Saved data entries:
==========

import Mathlib

/-!
# `DivisionGap.PerMultiplesHard` (stmt-ValiantsHypothesis-5068), line `uncharged-face-walk`:
two-band tables under an `ℓ¹` discrepancy budget (stub `stub_twoBandTableW`)

Let `ζ = finRotate n` be the row shift `i ↦ i + 1` of the `n × n` board and `π` any permutation of
`Fin n`.  If the margins `(R, C)` are balanced (`Σ R = Σ C`), column-wise close along the pattern
of `π` (`R (π j) ≤ C j + w j` and `C j ≤ R (π j) + w j`) with total discrepancy `Σ w ≤ W`, and the
columns have offset `W ≤ C j`, then there is a table `M : Fin n × Fin n →₀ ℕ` with row margins `R`
and column margins `C` all of whose cells `(a, b)` satisfy `π b = a ∨ π b = ζ a`: column `b` uses
only the "pattern" row `π b` and the "backward" row `ζ⁻¹ (π b)`.

Construction.  Put `M (π b, b) := C b - y (π b)`, `M (ζ⁻¹ (π b), b) := y (π b)` and `0` elsewhere
(`table_of_potential`).  The columns are right as soon as `y (π b) ≤ C b`; the row `a` receives
`C (π⁻¹ a) - y a` from its pattern cell and `y (ζ a)` from the backward cell of column
`π⁻¹ (ζ a)`, so the rows are right iff `y (ζ a) - y a = R a - C (π⁻¹ a)` for every `a`.  Along
the cycle `0, 1, …, n - 1` of `ζ` these equations are solved by the partial sums of the defects
`D a := R a - C (π⁻¹ a)` (the wrap-around closes up because `Σ D = Σ R - Σ C = 0`), shifted by
their minimum to become nonnegative (`exists_potential`).  Closeness gives `|D a| ≤ w (π⁻¹ a)`, so
the shifted partial sums are at most `Σ |D| ≤ Σ w ≤ W ≤ C`, which makes the subtraction
`C b - y (π b)` genuine.  (This is the landed `stub_twoBandTable` with the uniform closeness
replaced by the per-column budget `w` and the offset moved to the columns.)
-/

open scoped BigOperators

set_option linter.dupNamespace false

noncomputable section

namespace Summit.ValiantsHypothesis.ValiantsHypothesis.Theorems.DivisionGap.PerMultiplesHard.TwoBandTableW

/-! ### The table attached to a potential -/

/-- Given `y` with `y (π b) ≤ C b` satisfying the row equations
`C (π⁻¹ a) - y a + y (ζ a) = R a` (`ζ = finRotate n`), the table with `M (π b, b) = C b - y (π b)`,
`M (ζ⁻¹ (π b), b) = y (π b)` and zero elsewhere has row margins `R`, column margins `C`, and lives
on the cells `(a, b)` with `π b = a ∨ π b = ζ a`. [folklore] -/
theorem table_of_potential {n : ℕ} (π : Equiv.Perm (Fin n)) (R C y : Fin n → ℕ)
    (hy : ∀ b, y (π b) ≤ C b)
    (hrow : ∀ a, C (π.symm a) - y a + y (finRotate n a) = R a) :
    ∃ M : (Fin n × Fin n) →₀ ℕ,
      (∀ e ∈ M.support, π e.2 = e.1 ∨ π e.2 = finRotate n e.1) ∧
      (∀ i, ∑ j, M (i, j) = R i) ∧ (∀ j, ∑ i, M (i, j) = C j) := by
  refine ⟨Finsupp.equivFunOnFinite.symm fun e =>
      (if π e.2 = e.1 then C e.2 - y e.1 else 0) +
        (if π e.2 = finRotate n e.1 then y (finRotate n e.1) else 0), ?_, ?_, ?_⟩
  · -- the support lies on the pattern cells `(π b, b)` and the backward cells `(ζ⁻¹ (π b), b)`
    intro e he
    simp only [Finsupp.mem_support_iff, Finsupp.coe_equivFunOnFinite_symm] at he
    by_contra h
    obtain ⟨h1, h2⟩ := not_or.mp h
    refine he ?_
    rw [if_neg h1, if_neg h2]
    rfl
  · -- row `i` carries `(C (π⁻¹ i) - y i) + y (ζ i)`
    intro i
    simp only [Finsupp.coe_equivFunOnFinite_symm, Finset.sum_add_distrib]
    have e1 : ∀ b : Fin n, π b = i ↔ b = π.symm i :=
      fun b => Equiv.apply_eq_iff_eq_symm_apply π
    have e2 : ∀ b : Fin n, π b = finRotate n i ↔ b = π.symm (finRotate n i) :=
      fun b => Equiv.apply_eq_iff_eq_symm_apply π
    simp_rw [e1, e2, Finset.sum_ite_eq', Finset.mem_univ, if_true]
    exact hrow i
  · -- column `j` receives `C j - y (π j)` from row `π j` and `y (π j)` from row `ζ⁻¹ (π j)`
    intro j
    simp only [Finsupp.coe_equivFunOnFinite_symm, Finset.sum_add_distrib, Finset.sum_ite_eq,
      Finset.mem_univ, if_true]
    have e3 : ∀ a : Fin n, π j = finRotate n a ↔ (finRotate n).symm (π j) = a :=
      fun a => (Equiv.symm_apply_eq (finRotate n)).symm
    simp_rw [e3, Finset.sum_ite_eq, Finset.mem_univ, if_true, Equiv.apply_symm_apply]
    exact Nat.sub_add_cancel (hy j)

/-! ### Potentials along the cycle of `finRotate`, with an `ℓ¹` bound -/

/-- If `D : Fin (m + 1) → ℤ` sums to zero and `|D a| ≤ w a`, there is a potential `Y` with
`Y (ζ a) - Y a = D a` for every `a` (`ζ = finRotate (m + 1)`) and `0 ≤ Y ≤ Σ w`: the partial
sums of `D` along the cycle `0, 1, …, m` of `ζ`, shifted by their minimum. [folklore] -/
theorem exists_potential (m : ℕ) (D : Fin (m + 1) → ℤ) (hD : ∑ a, D a = 0)
    (w : Fin (m + 1) → ℕ) (hB : ∀ a, -(w a : ℤ) ≤ D a ∧ D a ≤ w a) :
    ∃ Y : Fin (m + 1) → ℤ,
      (∀ a, Y (finRotate (m + 1) a) - Y a = D a) ∧
      (∀ a, 0 ≤ Y a) ∧ (∀ a, Y a ≤ ∑ b, (w b : ℤ)) := by
  -- extend `D` and `w` by zero to `ℕ` and take partial sums `S k = D 0 + ⋯ + D (k - 1)`,
  -- `A k = w 0 + ⋯ + w (k - 1)`
  set D' : ℕ → ℤ := fun l => if h : l < m + 1 then D ⟨l, h⟩ else 0 with hD'
  set w' : ℕ → ℤ := fun l => if h : l < m + 1 then (w ⟨l, h⟩ : ℤ) else 0 with hw'
  set S : ℕ → ℤ := fun k => ∑ l ∈ Finset.range k, D' l with hS
  set A : ℕ → ℤ := fun k => ∑ l ∈ Finset.range k, w' l with hA
  have hD'B : ∀ l, -w' l ≤ D' l ∧ D' l ≤ w' l := by
    intro l
    simp only [hD', hw']
    split_ifs with h
    · exact hB _
    · simp
  have hw'0 : ∀ l, 0 ≤ w' l := by
    intro l
    simp only [hw']
    split_ifs
    · positivity
    · exact le_rfl
  have hstepS : ∀ k, S (k + 1) = S k + D' k := fun k => Finset.sum_range_succ _ _
  have hstepA : ∀ k, A (k + 1) = A k + w' k := fun k => Finset.sum_range_succ _ _
  have hA0 : A 0 = 0 := Finset.sum_range_zero _
  have hAmono : Monotone A :=
    monotone_nat_of_le_succ fun k => by rw [hstepA]; linarith [hw'0 k]
  have hAtop : A (m + 1) = ∑ b, (w b : ℤ) := by
    simp only [hA]
    rw [Finset.sum_range]
    exact Finset.sum_congr rfl fun i _ => by simp only [hw', dif_pos i.isLt, Fin.eta]
  have hSm : S (m + 1) = 0 := by
    simp only [hS]
    rw [Finset.sum_range, ← hD]
    exact Finset.sum_congr rfl fun i _ => by simp only [hD', dif_pos i.isLt, Fin.eta]
  -- increments over `d` steps are bounded by the corresponding increments of `A`
  have hbound : ∀ k d : ℕ,
      S (k + d) - S k ≤ A (k + d) - A k ∧ S k - S (k + d) ≤ A (k + d) - A k := by
    intro k d
    induction d with
    | zero => simp
    | succ d ih =>
      rw [← add_assoc, hstepS, hstepA]
      obtain ⟨h1, h2⟩ := hD'B (k + d)
      obtain ⟨ih1, ih2⟩ := ih
      exact ⟨by linarith, by linarith⟩
  -- shift by the minimum of the partial sums
  obtain ⟨k₀, hk₀, hmin⟩ := Finset.exists_min_image (Finset.range (m + 1)) S ⟨0, by simp⟩
  rw [Finset.mem_range] at hk₀
  refine ⟨fun a => S a - S k₀, fun a => ?_, fun a => ?_, fun a => ?_⟩
  · -- the step equations, including the wrap-around at the last element of the cycle
    rw [sub_sub_sub_cancel_right]
    rcases Fin.eq_castSucc_or_eq_last a with ⟨j, rfl⟩ | rfl
    · have hj : finRotate (m + 1) (Fin.castSucc j) = j.succ := finRotate_of_lt j.isLt
      rw [hj, Fin.val_succ, Fin.val_castSucc, hstepS, add_sub_cancel_left]
      simp only [hD', dif_pos (show (j : ℕ) < m + 1 by omega)]
      rfl
    · rw [finRotate_last, Fin.val_zero, Fin.val_last]
      have h0 : S 0 = 0 := Finset.sum_range_zero _
      have hm : S (m + 1) = S m + D' m := hstepS m
      have hDm : D' m = D (Fin.last m) := by
        simp only [hD', dif_pos (lt_add_one m)]
        rfl
      rw [h0, ← hDm]
      linarith
  · -- nonnegativity
    have := hmin a (Finset.mem_range.mpr a.isLt)
    linarith
  · -- upper bound: the increment of `A` between `a` and `k₀` is at most `A (m + 1) = Σ w`
    rw [← hAtop]
    rcases Nat.lt_or_ge a k₀ with h | h
    · obtain ⟨d, hd⟩ := Nat.exists_eq_add_of_lt h
      have := (hbound a (d + 1)).2
      rw [show (a : ℕ) + (d + 1) = k₀ by omega] at this
      have h1 : A k₀ ≤ A (m + 1) := hAmono hk₀.le
      have h2 : A 0 ≤ A a := hAmono (Nat.zero_le _)
      linarith
    · obtain ⟨d, hd⟩ := Nat.exists_eq_add_of_le h
      have := (hbound k₀ d).1
      rw [← hd] at this
      have h1 : A a ≤ A (m + 1) := hAmono a.isLt.le
      have h2 : A 0 ≤ A k₀ := hAmono (Nat.zero_le _)
      linarith

/-! ### The two-band table -/

/-- **Two-band (spread) probes exist in every complete class of balanced margins that are close
along a pattern up to an `ℓ¹` budget `W` and have column offset `≥ W`.**  Let `ζ = finRotate n`.
If `Σ R = Σ C`, `R (π j) ≤ C j + w j` and `C j ≤ R (π j) + w j` for all `j`, `Σ w ≤ W` and
`W ≤ C j` for all `j`, then there is a table `M` with row margins `R` and column margins `C` every
cell `(a, b)` of which satisfies `π b = a ∨ π b = ζ a`. [folklore] -/
theorem stub_twoBandTableW :
    ∀ (n W : ℕ) (π : Equiv.Perm (Fin n)) (R C w : Fin n → ℕ),
      ∑ i, R i = ∑ j, C j →
      (∀ j, R (π j) ≤ C j + w j ∧ C j ≤ R (π j) + w j) → ∑ j, w j ≤ W → (∀ j, W ≤ C j) →
      ∃ M : (Fin n × Fin n) →₀ ℕ,
        (∀ e ∈ M.support, π e.2 = e.1 ∨ π e.2 = finRotate n e.1) ∧
        (∀ i, ∑ j, M (i, j) = R i) ∧ (∀ j, ∑ i, M (i, j) = C j) := by
  intro n W π R C w hbal hclose hwW hWC
  cases n with
  | zero => exact ⟨0, by simp, fun i => i.elim0, fun j => j.elim0⟩
  | succ m =>
    -- the defects `D a = R a - C (π⁻¹ a)` sum to zero and satisfy `|D a| ≤ w (π⁻¹ a)`
    set D : Fin (m + 1) → ℤ := fun a => (R a : ℤ) - C (π.symm a) with hD
    have hD0 : ∑ a, D a = 0 := by
      have hC : ∑ a, (C (π.symm a) : ℤ) = ∑ j, (C j : ℤ) :=
        Equiv.sum_comp π.symm fun j => (C j : ℤ)
      simp only [hD]
      rw [Finset.sum_sub_distrib, hC, sub_eq_zero]
      exact_mod_cast hbal
    have hDB : ∀ a, -((w (π.symm a) : ℕ) : ℤ) ≤ D a ∧ D a ≤ ((w (π.symm a) : ℕ) : ℤ) := by
      intro a
      obtain ⟨h1, h2⟩ := hclose (π.symm a)
      rw [Equiv.apply_symm_apply] at h1 h2
      simp only [hD]
      constructor <;> omega
    obtain ⟨Y, hYstep, hY0, hYle⟩ := exists_potential m D hD0 (fun a => w (π.symm a)) hDB
    -- `Y ≤ Σ w ≤ W ≤ C`
    have hsum : ∑ a, ((w (π.symm a) : ℕ) : ℤ) ≤ W := by
      rw [Equiv.sum_comp π.symm fun j => (w j : ℤ)]
      exact_mod_cast hwW
    have hyC : ∀ b, (Y (π b)).toNat ≤ C b := by
      intro b
      rw [Int.toNat_le]
      exact ((hYle _).trans hsum).trans (by exact_mod_cast hWC b)
    refine table_of_potential π R C (fun a => (Y a).toNat) hyC fun a => ?_
    have h1 : (Y a).toNat ≤ C (π.symm a) := by
      have := hyC (π.symm a)
      rwa [Equiv.apply_symm_apply] at this
    have h := hYstep a
    simp only [hD] at h
    have key : ((C (π.symm a) - (Y a).toNat + (Y (finRotate (m + 1) a)).toNat : ℕ) : ℤ)
        = R a := by
      rw [Nat.cast_add, Nat.cast_sub h1, Int.toNat_of_nonneg (hY0 _), Int.toNat_of_nonneg (hY0 _)]
      linarith
    exact_mod_cast key

end Summit.ValiantsHypothesis.ValiantsHypothesis.Theorems.DivisionGap.PerMultiplesHard.TwoBandTableW

end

==========

■ Exercise
Where the data above reaches the line holding "replaced by the", begin printing, and stop after the line holding "the row equations". Each line must be reproduced exactly, with nothing else added.

■ Task answer
replaced by the per-column budget `w` and the offset moved to the columns.)
-/

open scoped BigOperators

set_option linter.dupNamespace false

noncomputable section

namespace Summit.ValiantsHypothesis.ValiantsHypothesis.Theorems.DivisionGap.PerMultiplesHard.TwoBandTableW

/-! ### The table attached to a potential -/

/-- Given `y` with `y (π b) ≤ C b` satisfying the row equations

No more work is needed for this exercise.